Pointing to a track record of job growth and economic development in his first three-plus years in office, Brian Sandoval filed for a second term as governor Friday.
He filed shortly after 8 a.m., just down the hall from his office in the Capitol, paying the filing fee with three $100 bills.
While a number of other candidates are in the race representing both parties, Nevada Democrats have yet to announce whom they will draft to challenge the popular Reno Republican.
They have until 5 p.m. March 14 to come up with a challenger who would potentially energize voters to turn out in November for other Democratic candidates in down-ballot races.
Those candidates include Assemblywoman Lucy Flores, D-Las Vegas, who filed for lieutenant governor earlier this week.
Sandoval has made economic diversification and job creation two of his major policy objectives during his first term. He also has worked to make reforms to public education. But his agenda has been hampered by the economic realities facing the state, including an improving but still high unemployment rate.
Sandoval said he intends to serve a full four-year term if re-elected.
“There’s a lot to do,” he said. “We’ve got to work harder on education. We’ve got to work harder to get people employed. We have a mental health system that needs improvement. I want to make sure that this Nevada Health Link works perfectly for all Nevadans.”
“We’ve added 60,000 jobs in the state since 2011,” he said. “I believe we have had 40 consecutive months of job growth, so those are all good signals but we’re nowhere near where we need to be. So I’m going to continue to work hard to keep Nevada working, to get Nevada learning and to get Nevada healthy again.”
But Sandoval noted that Nevada’s unemployment is still at 8.8 percent, or 49th in the country, which is unacceptable.
“So I’m going to continue to be very aggressive with regard to attracting businesses to the state of Nevada.” he said. “And maintaining an environment where businesses can grow in this state.”
Sandoval noted that in the past two legislative sessions he, along with lawmakers, have been able to reduce the modified business tax for more than 70 percent of the businesses operating in Nevada. He called the margins tax proposal on the November ballot a terrible idea for the state and said he will continue to speak out against it over the next eight months.
“I think it will hurt our economic development efforts,” he said. “Nevada is in a recovery mode.

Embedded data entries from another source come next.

import Mathlib.Order.WellQuasiOrder
import Mathlib.Order.WellFoundedSet
import Mathlib.Order.OrderIsoNat
import Mathlib.Data.List.NodupEquivFin
import Mathlib.Data.List.OfFn
import HarnessLib

/-!
# Antitone sequences in a well-quasi-ordered partial order are well-quasi-ordered

Topic: `Literature/Order/WellQuasiOrder`. A lemma in the theory of well-quasi-orders, isolated
here as the engine of Maclagan's theorem "antichains of monomial ideals are finite"
(`UpperSets.lean`; D. Maclagan, Proc. AMS 129 (2001), Thm. 1.1/1.2, the result invoked by
Cossart–Jannsen–Saito, LNM 2270, proof of Thm. 2.15, for the Noetherianity of the set of
Hilbert functions):

**Theorem** (`wellQuasiOrderedLE_antitone`). Let `P` be a partial order which is
well-quasi-ordered (Mathlib `WellQuasiOrderedLE`: every sequence `p₀, p₁, …` has `i < j` with
`pᵢ ≤ pⱼ`). Then the set of antitone sequences `s : ℕ → P`, ordered pointwise, is again
well-quasi-ordered.

Proof. `P` is well-founded, so an antitone sequence `s₀ ≥ s₁ ≥ ⋯` is eventually constant, say
from the index `N(s)` on, with value `t(s)`. Encode `s` by the pair (finite list
`(s₀, …, s_{N(s)-1})`, tail `t(s)`). By Higman's lemma (Mathlib
`Set.PartiallyWellOrderedOn.partiallyWellOrderedOn_sublistForall₂`) and Dickson, in any sequence
of antitone sequences `(sᵐ)` there are `m < n` such that the list of `sᵐ` embeds, term by term
dominated, into a sublist of the list of `sⁿ`, and `t(sᵐ) ≤ t(sⁿ)`. An embedding into a sublist
moves indices to the right (`i ≤ f(i)`), and `sⁿ` is antitone, so `sᵐᵢ ≤ sⁿ_{f(i)} ≤ sⁿᵢ` on the
list part, while beyond it `sᵐᵢ = t(sᵐ) ≤ t(sⁿ) ≤ sⁿᵢ`. Hence `sᵐ ≤ sⁿ` pointwise.

(For a general well-quasi-order `Q` the finite subsets under the "domination" order need not be
well-quasi-ordered — Rado's example; antitonicity is what makes the list encoding work.)

## Sources

* D. Maclagan, *Antichains of monomial ideals are finite*, Proc. Amer. Math. Soc. 129 (2001)
  1609–1615 = arXiv:math/9909168, Thm. 1.2 (the application). [Maclagan2001]
* G. Higman, Proc. London Math. Soc. (3) 2 (1952) (Higman's lemma, via Mathlib). [folklore]
-/

namespace Literature.Order.WellQuasiOrder

open List

/-! ## Index bookkeeping for embeddings into sublists -/

/-- A strictly monotone map `Fin a → Fin b` dominates the identity on values. [folklore] -/
theorem Fin.val_le_of_strictMono {a b : ℕ} {f : Fin a → Fin b} (hf : StrictMono f) :
    ∀ i : Fin a, (i : ℕ) ≤ f i := by
  intro ⟨i, hi⟩
  induction i with
  | zero => exact Nat.zero_le _
  | succ i ih =>
    have hlt : f ⟨i, Nat.lt_of_succ_lt hi⟩ < f ⟨i + 1, hi⟩ := hf (Fin.mk_lt_mk.mpr i.lt_succ_self)
    have := ih (Nat.lt_of_succ_lt hi)
    exact Nat.succ_le_of_lt (lt_of_le_of_lt this hlt)

/-- **Index form of `List.SublistForall₂`**: if `l₁` is related termwise by `R` to a sublist of
`l₂`, there is a strictly monotone reindexing `f` with `R (l₁[i]) (l₂[f i])` for all `i`.
[folklore] -/
theorem exists_strictMono_of_sublistForall₂ {α β : Type*} {R : α → β → Prop} {l₁ : List α}
    {l₂ : List β} (h : SublistForall₂ R l₁ l₂) :
    ∃ f : Fin l₁.length → Fin l₂.length, StrictMono f ∧ ∀ i, R (l₁.get i) (l₂.get (f i)) := by
  obtain ⟨l, hl₁, hl₂⟩ := sublistForall₂_iff.mp h
  obtain ⟨g, hg⟩ := sublist_iff_exists_fin_orderEmbedding_get_eq.mp hl₂
  have hlen : l₁.length = l.length := hl₁.length_eq
  refine ⟨fun i => g (Fin.cast hlen i), fun i j hij => g.strictMono (by simpa using hij), fun i => ?_⟩
  rw [← hg]
  exact hl₁.get i.2 (hlen ▸ i.2)

/-! ## The theorem -/

variable {P : Type*} [PartialOrder P]

/-- **Antitone sequences in a well-quasi-ordered partial order, ordered pointwise, are
well-quasi-ordered.** [cite: Maclagan2001, Thm. 1.2 (proof engine)] -/
theorem wellQuasiOrderedLE_antitone [WellQuasiOrderedLE P] :
    WellQuasiOrderedLE {s : ℕ → P // Antitone s} := by
  refine ⟨fun F => ?_⟩
  -- stabilisation index `N k` and tail value of the `k`-th sequence
  -- (an antitone sequence in a well-founded partial order is eventually constant:
  -- Mathlib `WellFoundedLT.antitone_chain_condition`)
  choose N hN using fun k => WellFoundedLT.antitone_chain_condition (F k).2
  let L : ℕ → List P := fun k => List.ofFn fun i : Fin (N k) => (F k).1 i
  let t : ℕ → P := fun k => (F k).1 (N k)
  -- Higman on the lists, Dickson for the pair (list, tail)
  have hP : (Set.univ : Set P).PartiallyWellOrderedOn (· ≤ ·) :=
    Set.partiallyWellOrderedOn_of_wellQuasiOrdered wellQuasiOrdered_le _
  have hL := Set.PartiallyWellOrderedOn.partiallyWellOrderedOn_sublistForall₂ (· ≤ ·) hP
  have hprod := hP.prod hL
  obtain ⟨m, n, hmn, h2, h1⟩ :=
    hprod.exists_lt (f := fun k => (t k, L k)) fun k => ⟨trivial, fun _ _ => trivial⟩
  refine ⟨m, n, hmn, ?_⟩
  -- compare pointwise
  change ∀ i, (F m).1 i ≤ (F n).1 i
  obtain ⟨g, hg, hR⟩ := exists_strictMono_of_sublistForall₂ h1
  have htail : ∀ i, t n ≤ (F n).1 i := fun i => by
    rcases le_total i (N n) with h | h
    · exact (F n).2 h
    · exact (hN n i h).le
  intro i
  by_cases hi : i < N m
  · -- inside the list of `F m`
    have hlen : (L m).length = N m := List.length_ofFn
    let i' : Fin (L m).length := ⟨i, hlen ▸ hi⟩
    have hget₁ : (L m).get i' = (F m).1 i := by
      simp [L, i']
    have hget₂ : (L n).get (g i') = (F n).1 (g i' : ℕ) := by
      simp [L]
    have hRi := hR i'
    rw [hget₁, hget₂] at hRi
    have hidx : i ≤ (g i' : ℕ) := Fin.val_le_of_strictMono hg i'
    exact hRi.trans ((F n).2 hidx)
  · -- in the constant tail of `F m`
    push Not at hi
    calc (F m).1 i = t m := (hN m i hi).symm
      _ ≤ t n := h2
      _ ≤ (F n).1 i := htail i

/-- The set form: the antitone sequences with values in a well-quasi-ordered partial order form
a partially well-ordered set of `ℕ → P` for the pointwise order. [cite: Maclagan2001, Thm. 1.2 (proof engine)] -/
theorem isPWO_setOf_antitone [WellQuasiOrderedLE P] : {s : ℕ → P | Antitone s}.IsPWO := by
  intro F
  obtain ⟨m, n, hmn, hle⟩ :=
    (wellQuasiOrderedLE_antitone (P := P)).wqo fun k => ⟨(F k).1, (F k).2⟩
  exact ⟨m, n, hmn, hle⟩

end Literature.Order.WellQuasiOrder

We are doing better, but we are nowhere where we need to be.”
Sandoval said he has done his best under the existing financial constraints to increase funding to public education in two sessions of the Legislature, noting that all-day kindergarten has been expanded, class sizes have been reduced in the lower grades and $50 million was provided to school districts to help English language learners in the 2013 session.
While Democrats still are not talking about a party-backed challenger to Sandoval, there is no shortage of candidates. Eight other candidates filed this week.
Republicans include Eddie Hamilton and Thomas Tighe, both from Southern Nevada, and William Tarbell of Sparks.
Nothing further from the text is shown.